Добавить в цитаты Настройки чтения

Страница 18 из 91

Мир поехал перед глазами, взлетая выше. Потом остановился, высокий и далёкий.

Спустя секунду Вадим увидел перед собой серьёзную морду Ниро, его внимательные глаза. Оказалось, не выдержали ноги, что сидит он на сухих плитах, что, войди любой человек в подъезд, не миновать Вадиму удара дверью по ногам.

Ниро ещё ближе потянулся, положил лобастую башку на колени Вадима.

От собачьего взгляда стало ещё неуютнее. Вадим обнял Ниро. "Погуляли с утречка, называется". Ниро придвинулся боком, чтобы хозяину было удобнее обхватить его.
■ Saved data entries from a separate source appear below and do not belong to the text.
/-- **`NearSaturationNearMaximiser` (stmt-25482) from the local vorticity profile, BY NAME.** Assumed, for the sharp constant:
(P_w⁵) — every centred admissible sequence with `Z = Pal = 1`, `S → c⋆` has a subsequence `v_{φ k}` and an ADMISSIBLE `w` with (a') local
strong `L²` convergence `∫_{B(0,R)}‖curl (v_{φk} − w)‖² → 0` on every ball and (g) weak convergence `∂ⱼ(v_{φk} − w) ⇀ 0` of the velocity
gradient against continuous compactly supported fields. PROVED in the tree from (P_w⁵): everything else of the concentration-compactness
step. NOT proved: (P_w⁵) (local Rellich; identification of the limit with a smooth `L²` divergence-free profile). [folklore] -/
theorem nearSaturationNearMaximiser_of_localVorticityProfile
    (HWv : ∀ c : ℝ, (0 < c ∧ (∀ v : EuclideanSpace ℝ (Fin 3) → EuclideanSpace ℝ (Fin 3), (ContDiff ℝ (⊤ : ℕ∞) v ∧
      Literature.Analysis.FluidPDE.VectorCalculus.IsDivFree v ∧ (∫⁻ x, ‖iteratedFDeriv ℝ 0 v x‖ₑ ^ 2 < ⊤) ∧
      (∫⁻ x, ‖iteratedFDeriv ℝ 1 v x‖ₑ ^ 2 < ⊤) ∧ (∫⁻ x, ‖iteratedFDeriv ℝ 2 v x‖ₑ ^ 2 < ⊤)) → (∫ x,
      ⟪Literature.Analysis.FluidPDE.curl v x, fderiv ℝ v x (Literature.Analysis.FluidPDE.curl v x)⟫_ℝ) ≤ c *
      (∫ x, ‖Literature.Analysis.FluidPDE.curl v x‖ ^ 2) ^ (3 / 4 : ℝ) * (∫ x,
      Literature.Analysis.FluidPDE.frobeniusNormSq (fderiv ℝ (Literature.Analysis.FluidPDE.curl v) x)) ^ (3 / 4 : ℝ)) ∧ ∀ c' : ℝ, (∀ w : EuclideanSpace ℝ (Fin 3) → EuclideanSpace ℝ (Fin 3), (ContDiff ℝ (⊤ : ℕ∞) w ∧
      Literature.Analysis.FluidPDE.VectorCalculus.IsDivFree w ∧ (∫⁻ x, ‖iteratedFDeriv ℝ 0 w x‖ₑ ^ 2 < ⊤) ∧
      (∫⁻ x, ‖iteratedFDeriv ℝ 1 w x‖ₑ ^ 2 < ⊤) ∧ (∫⁻ x, ‖iteratedFDeriv ℝ 2 w x‖ₑ ^ 2 < ⊤)) → (∫ x,
      ⟪Literature.Analysis.FluidPDE.curl w x, fderiv ℝ w x (Literature.Analysis.FluidPDE.curl w x)⟫_ℝ) ≤ c' *
      (∫ x, ‖Literature.Analysis.FluidPDE.curl w x‖ ^ 2) ^ (3 / 4 : ℝ) * (∫ x,
      Literature.Analysis.FluidPDE.frobeniusNormSq (fderiv ℝ (Literature.Analysis.FluidPDE.curl w) x)) ^ (3 / 4 : ℝ)) → c ≤ c') →
      ∀ K δ : ℝ, 0 < K → 0 < δ → ∀ v : ℕ → EuclideanSpace ℝ (Fin 3) → EuclideanSpace ℝ (Fin 3),
      (∀ n, (ContDiff ℝ (⊤ : ℕ∞) (v n) ∧
      Literature.Analysis.FluidPDE.VectorCalculus.IsDivFree (v n) ∧ (∫⁻ x, ‖iteratedFDeriv ℝ 0 (v n) x‖ₑ ^ 2 < ⊤) ∧
      (∫⁻ x, ‖iteratedFDeriv ℝ 1 (v n) x‖ₑ ^ 2 < ⊤) ∧ (∫⁻ x, ‖iteratedFDeriv ℝ 2 (v n) x‖ₑ ^ 2 < ⊤))) →
      (∀ n, (∫ x, ‖Literature.Analysis.FluidPDE.curl (v n) x‖ ^ 2) = 1) →
      (∀ n, (∫ x, Literature.Analysis.FluidPDE.frobeniusNormSq (fderiv ℝ (Literature.Analysis.FluidPDE.curl (v n)) x)) = 1) →
      Tendsto (fun n => ∫ x, ⟪Literature.Analysis.FluidPDE.curl (v n) x, fderiv ℝ (v n) x
        (Literature.Analysis.FluidPDE.curl (v n) x)⟫_ℝ) atTop (𝓝 c) →
      (∀ᶠ n in atTop, δ ≤ ∫ x in Metric.ball (0 : EuclideanSpace ℝ (Fin 3)) K, ‖Literature.Analysis.FluidPDE.curl (v n) x‖ ^ 2) →
      ∃ w : EuclideanSpace ℝ (Fin 3) → EuclideanSpace ℝ (Fin 3), (ContDiff ℝ (⊤ : ℕ∞) w ∧
      Literature.Analysis.FluidPDE.VectorCalculus.IsDivFree w ∧ (∫⁻ x, ‖iteratedFDeriv ℝ 0 w x‖ₑ ^ 2 < ⊤) ∧
      (∫⁻ x, ‖iteratedFDeriv ℝ 1 w x‖ₑ ^ 2 < ⊤) ∧ (∫⁻ x, ‖iteratedFDeriv ℝ 2 w x‖ₑ ^ 2 < ⊤)) ∧
        ∃ φ : ℕ → ℕ, StrictMono φ ∧
        (∀ R : ℝ, 0 < R → Tendsto (fun k => ∫ x in Metric.ball (0 : EuclideanSpace ℝ (Fin 3)) R,
          ‖Literature.Analysis.FluidPDE.curl (v (φ k) - w) x‖ ^ 2) atTop (𝓝 0)) ∧
        (∀ (j : Fin 3) (ψ : EuclideanSpace ℝ (Fin 3) → EuclideanSpace ℝ (Fin 3)), Continuous ψ → HasCompactSupport ψ →
          Tendsto (fun k => ∫ x, ⟪fderiv ℝ (v (φ k) - w) x (EuclideanSpace.basisFun (Fin 3) ℝ j), ψ x⟫_ℝ) atTop (𝓝 0))) :
    Summit.NavierStokesRegularity.NavierStokesRegularity.Theses.EfficiencyFloor.NearSaturationNearMaximiser :=
  nearSaturationNearMaximiser_of_compact fun c hsharp =>
    compact_of_localVorticityProfile hsharp.1 (fun f hf => hsharp.2.1 f hf) (HWv c hsharp)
Кажется, пёс тоже чувствовал себя неуверенно.

Внезапная мысль: "И его могут убить" заставила Вадима крепче обнять Ниро и поразмышлять о своём: "Зверя во мне надо бояться, хотя его боится Шептун. Получается, куда ни кинь — везде клин. В университет я, конечно, загляну. Но начинать надо с поиска оружия. Опять какая-нибудь хохма. Оружием может оказаться всё что угодно. Какая-нибудь палочка, наподобие шокера. А интересно, шокер против "кузнечика" сработает? Шокер ты видел только в кино. Глупо даже думать о нём. Ну, попробуем ещё раз получить информацию?"

Чтобы не задеть Ниро, он поднял согнутую в локте руку чуть в стороне. Итак, запястьем к себе, смотрим на линии. Между прочим, кровь с кожи мог бы и стереть. Недовольство собой — от всегдашней привычки к чистоплотности — заслонило попытку узнать насущное.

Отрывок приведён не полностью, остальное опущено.